“Any third-party application that impedes on the competitive integrity in “Overwatch” is not allowed,” wrote community manager Tom Powers on Blizzard’s forums. “For example, a third-party application that offers users information such as enemy position, enemy health, enemy ability usage, or Ultimate readiness creates an uneven playing field for every other player in the map.”
Beyond vision, though, we might also add Activision-Blizzard’s financial interests. In many ways, the company’s approach to policy for third parties is best understood as game-dependent, which is why we have lots of third-party tools for “World of Warcraft” and relatively few for “Overwatch.” But it’s hard to talk about “Overwatch” without also talking about Overwatch League, a multi-hundred-million-dollar experiment that was carefully designed to look and feel like a traditional sports league in order to entice traditional sports conglomerates.

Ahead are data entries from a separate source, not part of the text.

import Summits.BirchSwinnertonDyer.BirchSwinnertonDyer.Theorems.ClassRecordThreeCornerAtThreeShimuraFamilySupplyFromLabels
import Summits.BirchSwinnertonDyer.Rank1Residual.X11b.RingClassFieldConj
import Summits.BirchSwinnertonDyer.Rank1Residual.X11b.RingClassFieldNoTorsionOfIrreducible
import HarnessLib

/-!
# STANDING INPUTS for a GENERALISED Kolyvagin datum `d : JET.KolyvaginFamilyData W K ι n`: `Γ_K`-equivariance of `E(K[n]) → E(K̄)`,
# ADMISSIBILITY of `d.pointsSubgroup` for `p^M` (`ρ̄` onto, or `E[p]` irreducible), and STABILITY under lifts of `Aut(K/ℚ)` —
# the producers `hA` ∕ `hAτ` of this seat's (P2) assembly `Koly.familyLevelSupply_of_memberships`
# (cell `bsd-stepL`, seat `bsd-stepL-tam3-p1` g13, owner of 19109's line; `--supports stmt-BirchSwinnertonDyer-19109 --as helper`)

HONEST FRAMING. Family twins (proofs VERBATIM — the datum enters through `emb`, `emb_apply`, `toGeomPoints` only) of x11b3's
`RingClassNoTorsion.isAdmissible_pointsSubgroup`, `NoTorsionIrr.isAdmissible_pointsSubgroup_of_hasIrreducibleModPGaloisRep`,
`RingClassConj.exists_algEquiv_apply_emb_eq` ∕ `pointsMap_toGeomPoints_eq` ∕ `pointsMap_mem_pointsSubgroup` for the GENERALISED datum
(RULING 46 (P0′): `KolyvaginHeegnerData ↦ KolyvaginFamilyData`); the two admissibility theorems are 1-line corollaries of corner3-p2 g8's
`ShimuraWalk.isAdmissible_pointsSubgroup_familyData` (`…ShimuraFamilySupplyFromLabels`, `htor` form — imported, not redone) with `htor`
DISCHARGED by x11b3's `eq_zero_of_zsmul_pow_eq_zero_ringClassField` (`ρ̄` onto) ∕ `torsionBy_pow_ringClassField_eq_bot_of_hasIrreducibleModPGaloisRep`
(`E[p]` irreducible). THEOREMS ONLY (no definition, no named fact, no `sorry`); nothing about any CM ∕ Heegner point; no stub closes; 0 classes
move (T7); BSD is not proved by any of this. Credit: x11b3 (p3, p8), corner3-p2 g8.
WHY. The (P2) assembly (`…KolyvaginFamilyLevelSupply`) asks, for EVERY datum `d` of the labelled family, the admissibility of
`A = d.pointsSubgroup = E(emb)(E(K[n]))` at every depth (`hA`) and its stability under a lift of complex conjugation (`hAτ`); these depend on
`d` only through the embedding `d.emb : K[n] → K̄` and hold for every datum: `isAdmissible_pointsSubgroup_family` (`ρ̄_{E,p}` onto — the
19109 slice), `isAdmissible_pointsSubgroup_family_of_hasIrreducibleModPGaloisRep` (`E[p]` irreducible with the Weil pairing, `p` unramified in
`K`, `p ∤ n` — the 21420 corner), `pointsMap_mem_pointsSubgroup_family` (any lift of any `c ∈ Aut(K/ℚ)`).
References (locators only): [cite: GrossLMS1991, §4 (4.2), Lemma 4.3, §5] [cite: McCallumLMS1991, §4 (5)] [cite: Cox2013, §9.A Lemma 9.3].
presearch: not applicable (re-keying of tree theorems); `lean search 'isAdmissible_pointsSubgroup_family'` → none.
Design: theorems only; `K : Type`. Axioms: `propext`, `Classical.choice`, `Quot.sound`.
-/

set_option autoImplicit false

noncomputable section

open scoped Classical

namespace Summit.BirchSwinnertonDyer.Rank1Residual.JET.KolyvaginFamilyData

open Field WeierstrassCurve NumberField IsDedekindDomain
  Literature.NumberTheory.EllipticCurves Literature.NumberTheory.GaloisRepresentations
  Literature.NumberTheory.EllipticCurves.KolyvaginCocycle
  Summit.BirchSwinnertonDyer.Rank1Residual.X11b Summit.BirchSwinnertonDyer.BirchSwinnertonDyer.Theorems

variable {K : Type} [Field K] [NumberField K] {W : WeierstrassCurve ℚ} {ι : K →+* ℂ} {n : ℕ}
  (d : KolyvaginFamilyData W K ι n)

/-! ### §1 Admissibility of `E(K[n]) ⊆ E(K̄)` (the producer `hA`) -/

/-- **`hA` for a family datum, `ρ̄_{E,p}` onto**: `d.pointsSubgroup` is `Γ_K`-stable and `p^M`-torsion-free for every `M` (corner3-p2's
`htor`-form `ShimuraWalk.isAdmissible_pointsSubgroup_familyData`, `htor` discharged by `eq_zero_of_zsmul_pow_eq_zero_ringClassField`). Twin of
`RingClassNoTorsion.isAdmissible_pointsSubgroup`. [cite: McCallumLMS1991, §4 (5)] [cite: GrossLMS1991, §4, Lemma 4.3 and (4.2)] -/
theorem isAdmissible_pointsSubgroup_family [W.IsElliptic] (hK : IsImaginaryQuadratic K) (hn : n ≠ 0) {p : ℕ}
    (hp : p.Prime) (hp2 : p ≠ 2) (hρ : W.HasSurjectiveModNGaloisRep p) (M : ℕ) :
    IsAdmissible (absoluteGaloisGroup K) d.pointsSubgroup ((p ^ M : ℕ) : ℤ) :=
  ShimuraWalk.isAdmissible_pointsSubgroup_familyData hK d fun n' a ha ↦
    RingClassNoTorsion.eq_zero_of_zsmul_pow_eq_zero_ringClassField W hK ι hn hp hp2 hρ n' a ha

/-- **`hA` for a family datum, `E[p]` IRREDUCIBLE** (with the Weil pairing, `p` unramified in `K`, `p ∤ n`; `htor` discharged by
`torsionBy_pow_ringClassField_eq_bot_of_hasIrreducibleModPGaloisRep`): twin of `NoTorsionIrr.isAdmissible_pointsSubgroup_of_hasIrreducibleModPGaloisRep`.
[cite: McCallumLMS1991, §4 (5)] [cite: GrossLMS1991, §4, Lemma 4.3] -/
theorem isAdmissible_pointsSubgroup_family_of_hasIrreducibleModPGaloisRep [W.IsElliptic]
    (hK : IsImaginaryQuadratic K) (hn : n ≠ 0) {p : ℕ} (hp : p.Prime) (hp2 : p ≠ 2)
    (hirr : W.HasIrreducibleModPGaloisRep p) (hW : W.exists_weilPairing p)
    (hKunr : ∀ v : HeightOneSpectrum (𝓞 ℚ), (p : 𝓞 ℚ) ∈ v.asIdeal →
      Algebra.IsUnramifiedIn (𝓞 K) v.asIdeal)
    (hpn : ¬ p ∣ n) (M : ℕ) :
    IsAdmissible (absoluteGaloisGroup K) d.pointsSubgroup ((p ^ M : ℕ) : ℤ) := by
  refine ShimuraWalk.isAdmissible_pointsSubgroup_familyData hK d fun n' a ha ↦ ?_
  have h : a ∈ AddSubgroup.torsionBy (W.baseChange (ringClassField K ι n)).toAffine.Point
      ((p ^ n' : ℕ) : ℤ) := (Submodule.mem_torsionBy_iff ((p ^ n' : ℕ) : ℤ) a).mpr ha
  rwa [NoTorsionIrr.torsionBy_pow_ringClassField_eq_bot_of_hasIrreducibleModPGaloisRep W hK ι hn hp hp2 hirr hW
    hKunr hpn n', AddSubgroup.mem_bot] at h

/-! ### §2 Stability under lifts of `Aut(K/ℚ)` (the producer `hAτ`) -/

/-- **A ring automorphism of `K̄` restricts along `d.emb` to an automorphism of `K[n]`** (`n ≠ 0`). Twin of
`RingClassConj.exists_algEquiv_apply_emb_eq`. [cite: Cox2013, §9.A Lemma 9.3] -/
theorem exists_algEquiv_apply_emb_eq_family (hK : IsImaginaryQuadratic K) (hn : n ≠ 0)
    (φ : AlgebraicClosure K ≃+* AlgebraicClosure K) :
    ∃ g : ringClassField K ι n ≃ₐ[ℚ] ringClassField K ι n, ∀ x, φ (d.emb x) = d.emb (g x) :=
  RingClassConj.exists_algEquiv_forall_apply_eq hK ι hn d.emb (φ.toRingHom.comp d.emb)

/-- **Coordinatewise transport** along a lift `τ` of `c ∈ Aut(K/ℚ)` that restricts to `g ∈ Aut_ℚ(K[n])` on `d.emb`. Twin of
`RingClassConj.pointsMap_toGeomPoints_eq`. [folklore] -/
theorem pointsMap_toGeomPoints_eq_family {c : K ≃ₐ[ℚ] K}
    {τ : AlgebraicClosure K ≃+* AlgebraicClosure K} (hτ : IsLiftOfAut c τ)
    {g : ringClassField K ι n ≃ₐ[ℚ] ringClassField K ι n} (h : ∀ x, τ (d.emb x) = d.emb (g x))
    (P : (W.baseChange (ringClassField K ι n)).toAffine.Point) :
    hτ.pointsMap W (d.toGeomPoints P) =
      d.toGeomPoints (pointGalHom W (ringClassField K ι n) g P) := by
  rcases P with _ | ⟨x, y, hxy⟩
  · change hτ.pointsMap W (d.toGeomPoints 0) =
      d.toGeomPoints (pointGalHom W (ringClassField K ι n) g 0)
    rw [map_zero, map_zero, map_zero, map_zero]
  · exact Affine.Point.some_eq_some_of_eq (h x) (h y)

/-- **`hAτ` for a family datum**: `d.pointsSubgroup = E(K[n]) ⊆ E(K̄)` is stable under EVERY lift `τ` of an automorphism `c` of `K`
(`K[n]/ℚ` is Galois). Twin of `RingClassConj.pointsMap_mem_pointsSubgroup`. [cite: GrossLMS1991, §5] [cite: Cox2013, §9.A Lemma 9.3] -/
theorem pointsMap_mem_pointsSubgroup_family (hK : IsImaginaryQuadratic K) (hn : n ≠ 0) {c : K ≃ₐ[ℚ] K}
    {τ : AlgebraicClosure K ≃+* AlgebraicClosure K} (hτ : IsLiftOfAut c τ) :
    ∀ a ∈ d.pointsSubgroup, hτ.pointsMap W a ∈ d.pointsSubgroup := by
  obtain ⟨g, hg⟩ := d.exists_algEquiv_apply_emb_eq_family hK hn τ
  rintro _ ⟨P, rfl⟩
  exact ⟨pointGalHom W (ringClassField K ι n) g P, (d.pointsMap_toGeomPoints_eq_family hτ hg P).symm⟩

end Summit.BirchSwinnertonDyer.Rank1Residual.JET.KolyvaginFamilyData

end
import Mathlib.Algebra.Order.Archimedean.Real.Basic
import Mathlib.Algebra.Order.Floor.Ring
import Mathlib.Data.Int.Interval
import Mathlib.Tactic
import HarnessLib

/-!
# The comb structure of a blurred gap table (Hallgren's periodic function, made honest)

Topic `Computability/Cryptography`; brick of the discharge of
`Literature.Computability.Cryptography.Hallgren2007_regulator_qsolvable_delim` (`HallgrenPell.lean`),
companion of `PseudoPeriodicCorrMass.lean` (`PeriodFinding.IsComb`, `corrMass_ge_of_combs`).
Theorem-and-definition file, no named facts; pure real/integer combinatorics, independent of the
arithmetic of reduced ideals.

Hallgren's input to quantum Fourier sampling (Jozsa 2003, §9–§10) is the table
`h̃_N(v) = (I_{v/N}, ⌊v/N − δ(I_{v/N})⌋_N)` — the reduced principal ideal nearest to the left of
`v/N` on the circle of circumference `R`, and the distance gap rounded down to a multiple of `1/N`
(op. cit. §10, before Prop. 36). Jozsa's Prop. 36 asserts that `h̃_N` is one-to-one on a period and
*weakly periodic* with period `S = NR`: `h̃_N(k) = h̃_N(k + [lS])`, `[lS] ∈ {⌊lS⌋, ⌈lS⌉}`, for all
`k` off a sparse bad set; the proof of his Thm. 6 then treats the level sets as *combs*
`{k + [lS]}` ("we will omit explicit analysis of these extra obfuscating variations", p. 20).
Two things are idealised there: (1) distances `δ` are irrational and only COMPUTABLE TO PRECISION
`η` (op. cit. Thm. 5: "an approximation … accurate to `10⁻ⁿ`"), so the computed table is not `h̃_N`;
(2) the level sets of the computed table must be known EXACTLY for the Fourier bound
(`PeriodFinding.norm_fibreSum_ge` sums over the whole level set).

This file supplies the exact statement that survives both points. Unrolling the circle, the ideal
positions in grid units form a strictly increasing sequence `P : ℤ → ℝ` with `P (m + n) = P m + S`
(`n` ideals per period, pitch `S = NR`), ideal `m` carrying the label `lab m` (`n`-periodic,
injective mod `n`). Since `v` is an integer, `⌊N(v/N − δ̂)⌋ = v − ⌈N δ̂⌉`: a computed value has the
shape `(lab m, v − c)` with an integer anchor `c` within `w := Nη + 1` of `P m`. The deterministic
algorithm of op. cit. Thm. 5 (iterated `*`-squaring, greedy descent "ensuring each time to stay to
the left of `x`", final `ρ²` walk) takes the SAME decisions for all `x = v/N` of one stretch
`(P m, P (m+1))` that are farther than `η` from every ideal position, because every comparison is
between `x` and the computed distance of an actual ideal; so off the `e := Nη`-neighbourhood of the
positions the anchor is a function `C m` of the stretch alone (`BlurredGapTable.exact`), while at
the exceptional points only the shape survives (`BlurredGapTable.blur`). For such a
**blurred gap table** we prove, for every *good start* `k` (interior point of its stretch `m₀` with
margin `2w + e`, `IsGood`):

* `F_tooth`, `exists_eq_tooth` — the level set of `F` through `k` is EXACTLY the comb of teeth
  `tooth k m₀ l = C (m₀ + l n) + (k − C m₀)`, `l ∈ ℤ`, each within `2w` of `k + lS`
  (`abs_tooth_sub_le`; Jozsa's `k + [lS]` is the case `w = 1/2`), strictly increasing in `l`
  (`tooth_strictMono`, for `S > 4w`);
* `injOn_of_good` — `F` is one-to-one on any set of good starts of diameter `< S − 2w`
  (op. cit. Prop. 36 (i));
* `filter_range_eq_image` — on `[0, Q)` the level set through a good `k ∈ [0, S − 2w)` is
  `{tooth l : l < p}` with `Q ≤ k + pS + 2w` (`le_teethCount`), the shape consumed by
  `PeriodFinding.IsComb` up to the tolerance `2w` in place of `1`;
* `card_filter_not_good_le` — in an integer window `[a, b)` at most `n ((b − a + 2μ)/S + 2)(2μ + 2)`
  starts are not good, `μ = 2w + e` (op. cit. Prop. 36 (iii): the bad `k` are those next to an
  ideal).

## References

* R. Jozsa, *Notes on Hallgren's efficient quantum algorithm for solving Pell's equation*,
  arXiv:quant-ph/0302134 (2003), §9 Thm. 5, §10 Definition (weak periodicity), Prop. 36, Thm. 6.
  [Jozsa2003]
* S. Hallgren, *Polynomial-time quantum algorithms for Pell's equation and the principal ideal
  problem*, J. ACM 54 (2007), Art. 4 (pseudo-periodic functions). [Hallgren2007]
-/

noncomputable section

open Finset

namespace Literature.Computability.Cryptography

/-- **A blurred gap table** (the honest form of Jozsa's `h̃_N`, 2003, §10): ideal positions
`P : ℤ → ℝ` (strictly increasing, `P (m + n) = P m + S`), labels `lab` (`n`-periodic, injective
mod `n`), stretch anchors `C m` within `w` of `P m`, blur radius `e ≥ 0`, and a table
`F : ℤ → α × ℤ` which is `(lab m, v − C m)` at the points `v` of the stretch `(P m, P (m+1))`
farther than `e` from all positions (`exact`) and of the shape `(lab m, v − c)`, `|c − P m| ≤ w`,
everywhere (`blur`). [cite: Jozsa2003, §10 (definition of h̃_N and Prop. 36)] -/
structure BlurredGapTable (α : Type*) where
  /-- the pitch `S = NR` (period in grid units) -/
  S : ℝ
  /-- the number of ideals per period -/
  n : ℕ
  /-- the unrolled ideal positions, in grid units -/
  P : ℤ → ℝ
  /-- the label (reduced ideal) of position `m` -/
  lab : ℤ → α
  /-- the integer anchor of stretch `m` -/
  C : ℤ → ℤ
  /-- the blur radius `e = Nη` -/
  e : ℝ
  /-- the anchor tolerance `w = Nη + 1` -/
  w : ℝ
  /-- the table -/
  F : ℤ → α × ℤ
  /-- there is at least one ideal per period -/
  n_pos : 0 < n
  /-- positions increase -/
  strictMono : StrictMono P
  /-- `n` ideals further is one period `S` further -/
  periodic : ∀ m, P (m + n) = P m + S
  /-- labels name the ideal: equal iff the indices agree modulo `n` -/
  lab_eq_iff : ∀ m m', lab m = lab m' ↔ (n : ℤ) ∣ m - m'
  /-- the blur radius is nonnegative -/
  e_nonneg : 0 ≤ e
  /-- anchors are within `w` of the positions -/
  anchor : ∀ m, |(C m : ℝ) - P m| ≤ w
  /-- everywhere the value has the shape `(lab m, v − c)` with an anchor `c` within `w` of `P m` -/
  blur : ∀ v : ℤ, ∃ m c : ℤ, |(c : ℝ) - P m| ≤ w ∧ F v = (lab m, v - c)
  /-- off the `e`-neighbourhood of the positions the value is the canonical one of the stretch -/
  exact : ∀ v m : ℤ, (∀ m', e < |(v : ℝ) - P m'|) → P m < v → (v : ℝ) < P (m + 1) →
    F v = (lab m, v - C m)

namespace BlurredGapTable

variable {α : Type*} (T : BlurredGapTable α)

/-! ### Periodicity -/

/-- The pitch is positive. [folklore] -/
theorem S_pos : 0 < T.S := by
  have h := T.periodic 0
  have hn : (0 : ℤ) < (T.n : ℤ) := by exact_mod_cast T.n_pos
  have := T.strictMono hn
  rw [zero_add] at h
  linarith

/-- The anchor tolerance is nonnegative. [folklore] -/
theorem w_nonneg : 0 ≤ T.w := (abs_nonneg _).trans (T.anchor 0)

/-- `P (m + l n) = P m + l S`. [folklore] -/
theorem P_add_mul (m l : ℤ) : T.P (m + l * T.n) = T.P m + l * T.S := by
  induction l using Int.induction_on with
  | zero => simp
  | succ i ih =>
    have := T.periodic (m + i * T.n)
    rw [show m + (i + 1) * T.n = m + i * T.n + T.n by ring, this, ih]
    push_cast; ring
  | pred i ih =>
    have := T.periodic (m + (-(i : ℤ) - 1) * T.n)
    rw [show m + (-(i : ℤ) - 1) * T.n + T.n = m + -(i : ℤ) * T.n by ring] at this
    rw [ih] at this
    push_cast at this ⊢
    linarith

/-- The stretch length is `n`-periodic: `P (m + l n + 1) − P (m + l n) = P (m + 1) − P m`. [folklore] -/
theorem len_add_mul (m l : ℤ) : T.P (m + l * T.n + 1) - T.P (m + l * T.n) = T.P (m + 1) - T.P m := by
  rw [show m + l * T.n + 1 = (m + 1) + l * T.n by ring, T.P_add_mul, T.P_add_mul]
  ring

/-- Labels are `n`-periodic. [folklore] -/
theorem lab_add_mul (m l : ℤ) : T.lab (m + l * T.n) = T.lab m :=
  (T.lab_eq_iff _ _).mpr ⟨l, by ring⟩

/-- Equal labels differ by a multiple of `n`. [folklore] -/
theorem exists_eq_add_mul_of_lab_eq {m m' : ℤ} (h : T.lab m = T.lab m') : ∃ l : ℤ, m = m' + l * T.n := by
  obtain ⟨l, hl⟩ := (T.lab_eq_iff _ _).mp h
  exact ⟨l, by linarith⟩

/-! ### Generic points and good starts -/

/-- A grid point is *generic* if it is farther than `e` from every ideal position.
[cite: Jozsa2003, Prop. 36 (iii) (the exceptional k next to an ideal)] -/
def IsGeneric (v : ℤ) : Prop := ∀ m', T.e < |(v : ℝ) - T.P m'|

/-- An interior point of a stretch (margin `e`) is generic. [folklore] -/
theorem isGeneric_of_interior {v m : ℤ} (h1 : T.P m + T.e < v) (h2 : (v : ℝ) < T.P (m + 1) - T.e) :
    T.IsGeneric v := by
  have he := T.e_nonneg
  intro m'
  rcases le_or_gt m' m with hle | hlt
  · have : T.P m' ≤ T.P m := T.strictMono.monotone hle
    rw [abs_of_pos (by linarith)]
    linarith
  · have : T.P (m + 1) ≤ T.P m' := T.strictMono.monotone (by omega)
    rw [abs_of_neg (by linarith)]
    linarith

/-- The table at an interior point of stretch `m`: `F v = (lab m, v − C m)`. [cite: Jozsa2003, §10 (h̃_N)] -/
theorem F_eq_of_interior {v m : ℤ} (h1 : T.P m + T.e < v) (h2 : (v : ℝ) < T.P (m + 1) - T.e) :
    T.F v = (T.lab m, v - T.C m) :=
  T.exact v m (T.isGeneric_of_interior h1 h2) (by linarith [T.e_nonneg]) (by linarith [T.e_nonneg])

/-- **Good starts**: `k` lies in stretch `m₀` with margin `2w + e` on both sides.
[cite: Jozsa2003, Prop. 36 (iii)] -/
def IsGood (k m₀ : ℤ) : Prop :=
  T.P m₀ + (2 * T.w + T.e) < k ∧ (k : ℝ) < T.P (m₀ + 1) - (2 * T.w + T.e)

/-- The table at a good start. [cite: Jozsa2003, §10 (h̃_N)] -/
theorem F_eq_of_good {k m₀ : ℤ} (h : T.IsGood k m₀) : T.F k = (T.lab m₀, k - T.C m₀) :=
  T.F_eq_of_interior (by linarith [h.1, T.w_nonneg]) (by linarith [h.2, T.w_nonneg])

/-! ### The comb through a good start -/

/-- The `l`-th tooth of the comb through `k` (stretch `m₀`): the point of stretch `m₀ + l n` with
the same offset from its anchor. [cite: Jozsa2003, §10 Definition (k + [lS])] -/
def tooth (k m₀ l : ℤ) : ℤ := T.C (m₀ + l * T.n) + (k - T.C m₀)

/-- The zeroth tooth is the start. [folklore] -/
theorem tooth_zero (k m₀ : ℤ) : T.tooth k m₀ 0 = k := by
  simp [tooth]

/-- **Teeth are within `2w` of the arithmetic progression `k + lS`.**
[cite: Jozsa2003, §10 Definition (weak periodicity: [lS] = ⌊lS⌋ or ⌈lS⌉)] -/
theorem abs_tooth_sub_le (k m₀ l : ℤ) : |(T.tooth k m₀ l : ℝ) - (k + l * T.S)| ≤ 2 * T.w := by
  have h1 := T.anchor (m₀ + l * T.n)
  have h0 := T.anchor m₀
  rw [T.P_add_mul] at h1
  unfold tooth
  push_cast
  rw [abs_le] at h1 h0 ⊢
  constructor <;> linarith [h1.1, h1.2, h0.1, h0.2]

/-- The position of a tooth inside its own stretch is that of `k` up to `2w`. [folklore] -/
theorem abs_tooth_sub_P_sub_le (k m₀ l : ℤ) :
    |((T.tooth k m₀ l : ℝ) - T.P (m₀ + l * T.n)) - ((k : ℝ) - T.P m₀)| ≤ 2 * T.w := by
  have h := T.abs_tooth_sub_le k m₀ l
  rw [T.P_add_mul]
  have : ((T.tooth k m₀ l : ℝ) - (T.P m₀ + l * T.S)) - ((k : ℝ) - T.P m₀) =
      (T.tooth k m₀ l : ℝ) - (k + l * T.S) := by ring
  rw [this]
  exact h
import Summits.RiemannHypothesis.RiemannHypothesis.Theorems.WeilFormatCDataO109FrontData
import Summits.RiemannHypothesis.RiemannHypothesis.Theorems.S2FormatCE0
import Literature.NumberTheory.LFunctions.YoshidaWindowGramTailMSSines
import Literature.NumberTheory.LFunctions.YoshidaWindowGramMiddleJBox
import Literature.NumberTheory.LFunctions.YoshidaWindowGramTailJFactoredScaled
import Literature.NumberTheory.LFunctions.YoshidaWindowGramTailMSFactored
import Literature.NumberTheory.LFunctions.YoshidaWindowGramTailJDiagTight
import Summits.RiemannHypothesis.RiemannHypothesis.Theorems.FormatCPsdBands
import Summits.RiemannHypothesis.RiemannHypothesis.Theorems.WeilFormatCDiagShift
import Summits.RiemannHypothesis.RiemannHypothesis.Theorems.FormatCPsdSymmBands
import HarnessLib

/-!
# Format C kernel rung `O109` (a = 109/100, column-band layout): odd sector: Schur rows 213…214 (lower triangle) of `M − U₁ − U₂` enclosed by `DS` within `rho`·2^-310 (kernel certificates)

Window `a = 109/100`; prime powers in the window: 2, 3, 2^2, 5, 7, 2^3; prime constant A = 2358/1000 (`WeilFormatC.primeCoeff_form_ge_cells_1098`); evaluator parameters S = 2^320, Kpi 160, Kser 190, kred 8, Kexp 55, J 150; full table modes < 321; light column table modes < 2051; units 2^-310 (Schur entries), 2^-154 (column digits, width 157), 2^-148 (tail-factor digits, width 151), 2^-64 (reciprocal weights), 2^-40 (tail base); order-J tail J = 4, θ = 1/2048, η = 1/10 | 4/1.
Design row: sr-gb-rung-b B g22 hp odd λ-run = PARITY CELL 17 L-SIDE: a = 109/100 with SIX prime powers 2,3,4,5,7,8 (kmax 8; WeilFormatC.primeCoeff_form_ge_cells_1098, A = 2358/1000; 0.0086 below the (log 9)/2 resonance — the last full cell of this kit), μ = 2^-113 = 9.6e-35, odd 320/640/2048, kit precision S 2^320 / c 310 / Kpi 160 / Kser 190 / Kexp 55 / J 150 (A g23 hp levers), MS tail; probes (B g22): λ_min(DS) 8.15e-35 @ 109/100, 3.75e-34 @ 217/200 (Bo 320); see HOME(B)/CELL16-LSIDE-B-g22.md. Generated by sr-gb-rung-a prover A g22 with rh-explicit-weil-2 gen7's generator extended for the odd λ-run (--sector odd --mu-log2; HOME(A)/code-g22/gen7/gramgen7.py sha16 b22c17hp00000109) from `#eval` of the tree's `Encl` functions; every datum is re-verified by the kernel in the theorem files (`decide +kernel`). Helper data of the rh-explicit Weil-positivity programme (format C, K-CELL-2), RH-free. [cite: Yoshida1992HermitianForms, §5 (5.15)-(5.16) p. 301; §7 pp. 305–312]
-/

set_option linter.dupNamespace false
set_option exponentiation.threshold 1024
set_option maxRecDepth 200000

namespace Summit.RiemannHypothesis.RiemannHypothesis.Theorems.WeilFormatCData.O109CBOdd
open Literature.NumberTheory.LFunctions Literature.NumberTheory.LFunctions.Yoshida1992 Encl Literature.Analysis.ValidatedNumerics.NumericsMP
open Summit.RiemannHypothesis.RiemannHypothesis.Theorems.WeilFormatCData.O109

/-- kernel: Schur rows `[213, 215)` (columns `j ≤ i`). -/
theorem tS213 : checkSchurBandG (2 ^ 320) 310 O109CBOdd.rho O109.C O109.tab true 320 (subBoxCB (2 ^ 320) 157 320 154 64 O109CBOdd.ρc O109CBOdd.XP O109CBOdd.Pd O109CBOdd.v O109CBOdd.V 151 8 148 148 O109CBOdd.ρφ O109CBOdd.ρψ O109CBOdd.ΦP O109CBOdd.ΨP O109CBOdd.Pφ O109CBOdd.Pψ (fun i ↦ (dMidOBox (2 ^ 320) O109.C O109.F (tget O109.tab (i + 1)) 1 1024 320 4 O109.momO i).add (dgJoBoxT (2 ^ 320) O109.C O109.F (tget O109.tab (i + 1)) 40 1577326692700 320 2048 4 1 2048 i))) O109CBOdd.DS true 213 2 = true := by
  decide +kernel

end Summit.RiemannHypothesis.RiemannHypothesis.Theorems.WeilFormatCData.O109CBOdd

From this perspective, one way of thinking about Blizzard’s choice to shut Visor and Pursuit down, squandering millions of dollars of seed capital in the process, is as a kind of “correction” to one of the history of sports’ biggest missed opportunities. The sports industry couldn’t manage to hold on to data about their games, and two huge secondary markets – sports analytics and fantasy sports – popped up under their noses, but just out of their reach. Overwatch League is a chance to set the record straight. Blizzard’s rhetoric about third-party apps, in other words, smuggles a material goal (the expansion of markets) within an altruistic one (competitive integrity).